Chapter Thirty

Posted: October 26, 2015 in Arc 4 - True Faces

“Forget about roaring flames and flashy theatrics. Magic is all about logistics. Casting a lightning bolt down from clear skies rarely accomplishes something that a dozen arrows couldn’t. But it’s getting those arrows to where they need to be, that’s what magic excels at. It is a shortcut. And where there are shortcuts, there are economic opportunities.”

Karadash sipped wine from an elegant silver goblet before continuing.

“Old World was built on this. A network of teleportation circles linked the globe. Commerce thrived. Now, of course, that’s all but impossible. Teleportation has become risky, unreliable, for reasons we don’t need to go into right now. That’s not the problem, though. If every fifth shipment doesn’t arrive, that’s just the cost of doing business.

“No, the problem is that there’s barely anyone to do business with. New Valenar is the greatest metropolis in the known world, yet it is hardly impressive by the Old World standards. About ten thousand people live here. Twice that number lived in the original Valenar alone, and elves weren’t particularly populous to begin with.”

“Is that why you had lord Jahrimir send Daddy away? To find someone else to trade with?” demanded Isabel.

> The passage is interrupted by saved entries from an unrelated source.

import Summits.SmoothPoincare4.SmoothPoincare4.Theorems.EntropyRungSubcylindricalExistenceSmoothedConeModelMetric
import Mathlib.Analysis.SpecialFunctions.Integrals.Basic
import Mathlib.MeasureTheory.Constructions.HaarToSphere
import Mathlib.MeasureTheory.Measure.Lebesgue.VolumeOfBalls
import HarnessLib

/-!
# Volume of cone annuli for the smoothed cone `e^{2θ(‖x‖²)} δ` on `ℝ⁴`
(aux file 4 of stub `helper_smoothedConeModel`, line `fat-conical-core-avr-logsobolev`, crux
`EntropyRung.SubcylindricalExistence`, item stmt-SmoothPoincare4-10871)

For a Riemannian metric `g_c(x)(v,w) = e^{2θ(‖x‖²)} ⟪v,w⟫` on `ℝ⁴ = EuclideanSpace ℝ (Fin 4)` whose
profile is the exact cone of slope `c > 0` outside the unit ball (`θ(s) = log c + ((c−1)/2) log s`
for `s ≥ 1`), the Riemannian measure is `dV_{g_c} = e^{4θ(‖y‖²)} dy`
(`riemannianMeasure_of_conformal` over the flat `dV_δ = dy`, `riemannianMeasure_euclideanFour`), the
unit ball has finite volume, and the cone annuli have the exact conical volume
(`helper_smoothedConeModel_volume`):
`Vol_{g_c} {1 ≤ ‖y‖, ‖y‖^c ≤ T} = ∫_{1 ≤ ‖y‖ ≤ T^{1/c}} c⁴ ‖y‖^{4c−4} dy = (π²/2) c³ (T⁴ − 1)`
(polar coordinates `integral_fun_norm_addHaar`, `|B⁴| = π²/2`, `integral_rpow`) — the volume of the
ball of radius `T` in the cone `dr² + c² r² g_{S³}` of asymptotic volume ratio `c³`, up to the
constant `(π²/2) c³`. Everything is proved; no definition, no named fact.

References: I. Chavel, *Riemannian Geometry* (2006), §III.3 [Chavel2006]; H. Federer, *Geometric
Measure Theory* (1969), §3.2.46 [Federer1969].
-/

noncomputable section

-- the registered namespace `Summit.SmoothPoincare4.SmoothPoincare4.Theorems` repeats a component
set_option linter.dupNamespace false

open scoped Manifold ContDiff Topology RealInnerProductSpace ENNReal NNReal
open Set Filter Function MeasureTheory MeasureTheory.Measure Metric
open Literature.Geometry.Lorentzian Literature.Geometry.Riemannian

namespace Summit.SmoothPoincare4.SmoothPoincare4.Theorems

namespace SmoothedConeModelVolume

variable {θ : ℝ → ℝ}
  {gc : PseudoRiemannianMetric 𝓘(ℝ, EuclideanFour) ∞ EuclideanFour
    (TangentSpace 𝓘(ℝ, EuclideanFour) : EuclideanFour → Type _)}
  (hgc : gc.IsRiemannian)
  (hval : ∀ (x : EuclideanFour) (v w : EuclideanFour),
    gc.val x v w = Real.exp (2 * θ (‖x‖ ^ 2)) * ⟪v, w⟫)

/-! ## `dV_{g_c} = e^{4θ(‖y‖²)} dy` -/

include hval in
/-- **The Riemannian measure of the conformally flat metric** `e^{2θ(‖x‖²)} δ` on `ℝ⁴` is
`e^{4θ(‖y‖²)} dy` (conformal law `dV_{φ δ} = φ² dV_δ` in dimension four, `dV_δ = dy`).
[cite: Chavel2006, §III.3 (III.3.5)] -/
theorem riemannianMeasure_eq_withDensity :
    riemannianMeasure (gc.toContMDiffRiemannianMetric hgc) =
      (volume : Measure EuclideanFour).withDensity
        fun y ↦ ENNReal.ofReal (Real.exp (4 * θ (‖y‖ ^ 2))) := by
  have hconf : ∀ (p : EuclideanFour) (v w : TangentSpace 𝓘(ℝ, EuclideanFour) p),
      (gc.toContMDiffRiemannianMetric hgc).inner p v w =
        Real.exp (2 * θ (‖p‖ ^ 2)) * euclideanFourMetric.inner p v w := by
    intro p v w
    rw [PseudoRiemannianMetric.toContMDiffRiemannianMetric_inner,
      PseudoRiemannianMetric.toContMDiffRiemannianMetric_inner, hval, euclideanMetric_apply]
    rfl
  rw [riemannianMeasure_of_conformal (gc.toContMDiffRiemannianMetric hgc) euclideanFourMetric hconf,
    riemannianMeasure_euclideanFour]
  congr 1
  funext p
  rw [show Real.exp (2 * θ (‖p‖ ^ 2)) ^ 4 = Real.exp (4 * θ (‖p‖ ^ 2)) ^ 2 by
      rw [← Real.exp_nat_mul, ← Real.exp_nat_mul]; push_cast; ring_nf,
    Real.sqrt_sq (Real.exp_pos _).le]

/-! ## The density in the cone region -/

/-- For `θ = log c + ((c−1)/2) log` on `[1, ∞)` and `t ≥ 1`: `e^{4θ(t²)} = c⁴ t^{4c−4}`. [folklore] -/
theorem density_cone {c : ℝ} (hc : 0 < c)
    (hcone : ∀ s : ℝ, 1 ≤ s → θ s = Real.log c + (c - 1) / 2 * Real.log s) {t : ℝ} (ht : 1 ≤ t) :
    Real.exp (4 * θ (t ^ 2)) = c ^ 4 * t ^ (4 * c - 4) := by
  have ht0 : 0 < t := lt_of_lt_of_le one_pos ht
  rw [hcone _ (by nlinarith), Real.log_pow, Real.rpow_def_of_pos ht0]
  push_cast
  rw [show 4 * (Real.log c + (c - 1) / 2 * (2 * Real.log t)) =
      (4 : ℕ) * Real.log c + Real.log t * (4 * c - 4) by push_cast; ring,
    Real.exp_add, Real.exp_nat_mul, Real.exp_log hc]

/-! ## The radial integral -/

/-- The radial integrand `t³ · 𝟙_{[1,R]}(t) c⁴ t^{4c−4} = 𝟙_{[1,R]}(t) c⁴ t^{4c−1}` on `(0, ∞)`. [folklore] -/
theorem radial_integrand_eq {c R : ℝ} {t : ℝ} (ht : t ∈ Ioi (0 : ℝ)) :
    t ^ 3 • (Icc 1 R).indicator (fun t ↦ c ^ 4 * t ^ (4 * c - 4)) t =
      (Icc 1 R).indicator (fun t ↦ c ^ 4 * t ^ (4 * c - 1)) t := by
  by_cases h : t ∈ Icc 1 R
  · rw [indicator_of_mem h, indicator_of_mem h, smul_eq_mul,
      show t ^ 3 = t ^ (3 : ℝ) by rw [← Real.rpow_natCast]; norm_num,
      show 4 * c - 1 = 3 + (4 * c - 4) by ring, Real.rpow_add (mem_Ioi.1 ht)]
    ring
  · rw [indicator_of_notMem h, indicator_of_notMem h, smul_zero]

/-- **The radial integral**: `∫₀^∞ t³ 𝟙_{[1,T^{1/c}]} c⁴ t^{4c−4} dt = c³ (T⁴ − 1)/4`, with
integrability, for `c > 0`, `T ≥ 1`. [folklore] -/
theorem radial_integral {c : ℝ} (hc : 0 < c) {T : ℝ} (hT : 1 ≤ T) :
    ∫ t in Ioi (0 : ℝ), t ^ 3 • (Icc 1 (T ^ c⁻¹)).indicator (fun t ↦ c ^ 4 * t ^ (4 * c - 4)) t =
        c ^ 3 * (T ^ 4 - 1) / 4 ∧
      IntegrableOn (fun t : ℝ ↦ t ^ 3 • (Icc 1 (T ^ c⁻¹)).indicator
        (fun t ↦ c ^ 4 * t ^ (4 * c - 4)) t) (Ioi 0) := by
  set R : ℝ := T ^ c⁻¹ with hR
  have hT0 : 0 < T := lt_of_lt_of_le one_pos hT
  have hR1 : 1 ≤ R := Real.one_le_rpow hT (inv_nonneg.2 hc.le)
  have hcont : ContinuousOn (fun t : ℝ ↦ c ^ 4 * t ^ (4 * c - 1)) (Icc 1 R) :=
    continuousOn_const.mul (continuousOn_of_forall_continuousAt fun t ht ↦
      Real.continuousAt_rpow_const t _ (Or.inl (lt_of_lt_of_le one_pos ht.1).ne'))
  have hint : IntegrableOn (fun t : ℝ ↦ (Icc 1 R).indicator (fun t ↦ c ^ 4 * t ^ (4 * c - 1)) t)
      (Ioi 0) :=
    ((integrable_indicator_iff measurableSet_Icc).2 (hcont.integrableOn_Icc)).integrableOn
  have hinter : Ioi (0 : ℝ) ∩ Icc 1 R = Icc 1 R :=
    inter_eq_right.2 fun t ht ↦ lt_of_lt_of_le one_pos ht.1
  refine ⟨?_, hint.congr_fun (fun t ht ↦ (radial_integrand_eq ht).symm) measurableSet_Ioi⟩
  rw [setIntegral_congr_fun measurableSet_Ioi fun t ht ↦ radial_integrand_eq ht,
    setIntegral_indicator measurableSet_Icc, hinter, integral_Icc_eq_integral_Ioc,
    ← intervalIntegral.integral_of_le hR1, intervalIntegral.integral_const_mul,
    integral_rpow (Or.inl (by linarith)), show 4 * c - 1 + 1 = 4 * c by ring, Real.one_rpow, hR,
    ← Real.rpow_mul hT0.le, show c⁻¹ * (4 * c) = (4 : ℕ) by field_simp; norm_num, Real.rpow_natCast]
  have h4c : 4 * c ≠ 0 := by positivity
  field_simp

/-! ## The volume of the cone annulus -/

/-- `|B⁴| = π²/2`. [folklore] -/
theorem volume_real_ball_four : (volume : Measure EuclideanFour).real (ball 0 1) = Real.pi ^ 2 / 2 := by
  -- adapted from Literature/Geometry/Riemannian/RoundCylinderFourVolume.lean (`integral_Grad_norm`)
  have hdim : Module.finrank ℝ EuclideanFour = 4 := finrank_euclideanSpace_fin
  rw [Measure.real, InnerProductSpace.volume_ball_of_dim_even (k := 2) (by rw [hdim]), hdim]
  rw [ENNReal.toReal_mul, ← ENNReal.ofReal_pow zero_le_one, ENNReal.toReal_ofReal (by positivity),
    ENNReal.toReal_ofReal (by positivity)]
  norm_num

include hval in
/-- **The volume of the cone annulus** `{1 ≤ ‖y‖, ‖y‖^c ≤ T}` for `g_c`: `(π²/2) c³ (T⁴ − 1)`
(`T ≥ 1`). [folklore] -/
theorem volume_annulus {c : ℝ} (hc : 0 < c)
    (hcone : ∀ s : ℝ, 1 ≤ s → θ s = Real.log c + (c - 1) / 2 * Real.log s) {T : ℝ} (hT : 1 ≤ T) :
    riemannianMeasure (gc.toContMDiffRiemannianMetric hgc)
        {y : EuclideanFour | 1 ≤ ‖y‖ ∧ ‖y‖ ^ c ≤ T} =
      ENNReal.ofReal (Real.pi ^ 2 / 2 * c ^ 3 * (T ^ 4 - 1)) := by
  set R : ℝ := T ^ c⁻¹ with hR
  have hT0 : 0 < T := lt_of_lt_of_le one_pos hT
  set S : Set EuclideanFour := {y | 1 ≤ ‖y‖ ∧ ‖y‖ ^ c ≤ T} with hS
  have hSm : MeasurableSet S :=
    ((isClosed_le continuous_const continuous_norm).inter
      (isClosed_le (continuous_norm.rpow_const fun _ ↦ Or.inr hc.le) continuous_const)).measurableSet
  have hmem : ∀ y : EuclideanFour, y ∈ S ↔ ‖y‖ ∈ Icc 1 R := fun y ↦ by
    rw [hS, mem_setOf_eq, mem_Icc, hR, Real.le_rpow_inv_iff_of_pos (norm_nonneg y) hT0.le hc]
  set G : ℝ → ℝ := fun t ↦ (Icc 1 R).indicator (fun t ↦ c ^ 4 * t ^ (4 * c - 4)) t with hG
  have hGnn : ∀ t, 0 ≤ G t := fun t ↦ by
    rw [hG]
    refine indicator_nonneg (fun u hu ↦ ?_) t
    exact mul_nonneg (pow_nonneg hc.le 4) (Real.rpow_nonneg (le_trans zero_le_one hu.1) _)
  -- the measure of `S` as a radial integral
  have h1 : riemannianMeasure (gc.toContMDiffRiemannianMetric hgc) S =
      ∫⁻ y : EuclideanFour, ENNReal.ofReal (G ‖y‖) := by
    rw [riemannianMeasure_eq_withDensity hgc hval, withDensity_apply _ hSm, ← lintegral_indicator hSm]
    refine lintegral_congr fun y ↦ ?_
    by_cases hy : y ∈ S
    · have hy' := (hmem y).1 hy
      rw [indicator_of_mem hy, hG]
      dsimp only
      rw [indicator_of_mem hy', density_cone hc hcone hy'.1]
    · have hy' : ‖y‖ ∉ Icc 1 R := fun h ↦ hy ((hmem y).2 h)
      rw [indicator_of_notMem hy, hG]
      dsimp only
      rw [indicator_of_notMem hy', ENNReal.ofReal_zero]
  obtain ⟨hI, hint⟩ := radial_integral hc hT
  have hdim : Module.finrank ℝ EuclideanFour = 4 := finrank_euclideanSpace_fin
  have hGint : Integrable (fun y : EuclideanFour ↦ G ‖y‖) := by
    refine (integrable_fun_norm_addHaar (volume : Measure EuclideanFour) (f := G)).2 ?_
    rw [hdim]
    exact hint
  rw [h1, ← ofReal_integral_eq_lintegral_ofReal hGint (ae_of_all _ fun y ↦ hGnn _),
    integral_fun_norm_addHaar (volume : Measure EuclideanFour) G, hdim, volume_real_ball_four]
  congr 1
  simp only [nsmul_eq_mul, smul_eq_mul, Nat.cast_ofNat]
  have h3 : ∫ t in Ioi (0 : ℝ), t ^ (4 - 1) * G t = c ^ 3 * (T ^ 4 - 1) / 4 := by
    simpa [smul_eq_mul] using hI
  rw [h3]
  ring

end SmoothedConeModelVolume

open SmoothedConeModelVolume in
/-- **Aux 4 of stub `helper_smoothedConeModel`: volumes for the smoothed cone.** For `c > 0`, a
smooth profile `θ` with `θ(s) = log c + ((c−1)/2) log s` for `s ≥ 1` and a Riemannian metric
`g_c = e^{2θ(‖x‖²)} δ` on `ℝ⁴`: the unit ball has finite `g_c`-volume and the cone annuli have
`Vol_{g_c}{1 ≤ ‖y‖, ‖y‖^c ≤ T} = (π²/2) c³ (T⁴ − 1)` for `T ≥ 1` (`dV_{g_c} = e^{4θ(‖y‖²)} dy`,
polar coordinates, `|B⁴| = π²/2`). [folklore] -/
theorem helper_smoothedConeModel_volume :
    ∀ c : ℝ, 0 < c → ∀ θ : ℝ → ℝ, ContDiff ℝ ∞ θ →
      (∀ s : ℝ, 1 ≤ s → θ s = Real.log c + (c - 1) / 2 * Real.log s) →
      ∀ (gc : PseudoRiemannianMetric (𝓡 4) ∞ (EuclideanSpace ℝ (Fin 4))
          (TangentSpace (𝓡 4) : EuclideanSpace ℝ (Fin 4) → Type _)) (hgc : gc.IsRiemannian),
        (∀ (x : EuclideanSpace ℝ (Fin 4)) (v w : EuclideanSpace ℝ (Fin 4)),
          gc.val x v w = Real.exp (2 * θ (‖x‖ ^ 2)) * ⟪v, w⟫) →
        riemannianMeasure (gc.toContMDiffRiemannianMetric hgc)
            (Metric.ball (0 : EuclideanSpace ℝ (Fin 4)) 1) < ⊤ ∧
          ∀ T : ℝ, 1 ≤ T →
            riemannianMeasure (gc.toContMDiffRiemannianMetric hgc)
                {y : EuclideanSpace ℝ (Fin 4) | 1 ≤ ‖y‖ ∧ ‖y‖ ^ c ≤ T} =
              ENNReal.ofReal (Real.pi ^ 2 / 2 * c ^ 3 * (T ^ 4 - 1)) := by
  intro c hc θ _ hcone gc hgc hval
  refine ⟨?_, fun T hT ↦ volume_annulus hgc hval hc hcone hT⟩
  have hK := riemannianVolume_lt_top_of_isCompact_holds (gc.toContMDiffRiemannianMetric hgc)
    (d := Module.finrank ℝ (EuclideanSpace ℝ (Fin 4))) le_rfl
    (isCompact_closedBall (0 : EuclideanSpace ℝ (Fin 4)) 1)
  exact lt_of_le_of_lt (measure_mono ball_subset_closedBall) hK

end Summit.SmoothPoincare4.SmoothPoincare4.Theorems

She hated coming here. Hated the tower, hated the lessons, hated the chair she had to sit in, hated Stefan for bringing her, and most of all, hated the marquis.

“That was one of the reasons, yes. I have in my possession maps predating the Last Battle. While mostly useless, they may still offer hints as to the relative location of places of interest. The New Gods preserved the world in a rather slapdash fashion…”

“But this wasn’t the only reason?” interrupted him Isabel. Karadash smiled unkindly.

“Of course not. It is a reason your lord found sufficient, however, so your precious Daddy didn’t have a choice, and neither do you. Do not interrupt me further.”

“Or what,” asked Isabel, defiant, “You won’t dare to hurt me.”

Karadash chuckled.

“Hurt you? Whatever gave you such a ridiculous notion? I am but a marquis, not some… beastly murderer.”

Isabel chortled. “I know what you are,” she almost blurted out. She suppressed the urge with an angry growl.

“I see,” replied Karadash, “The topic of economics doesn’t interest you today. A lesson in politics is in order, instead.”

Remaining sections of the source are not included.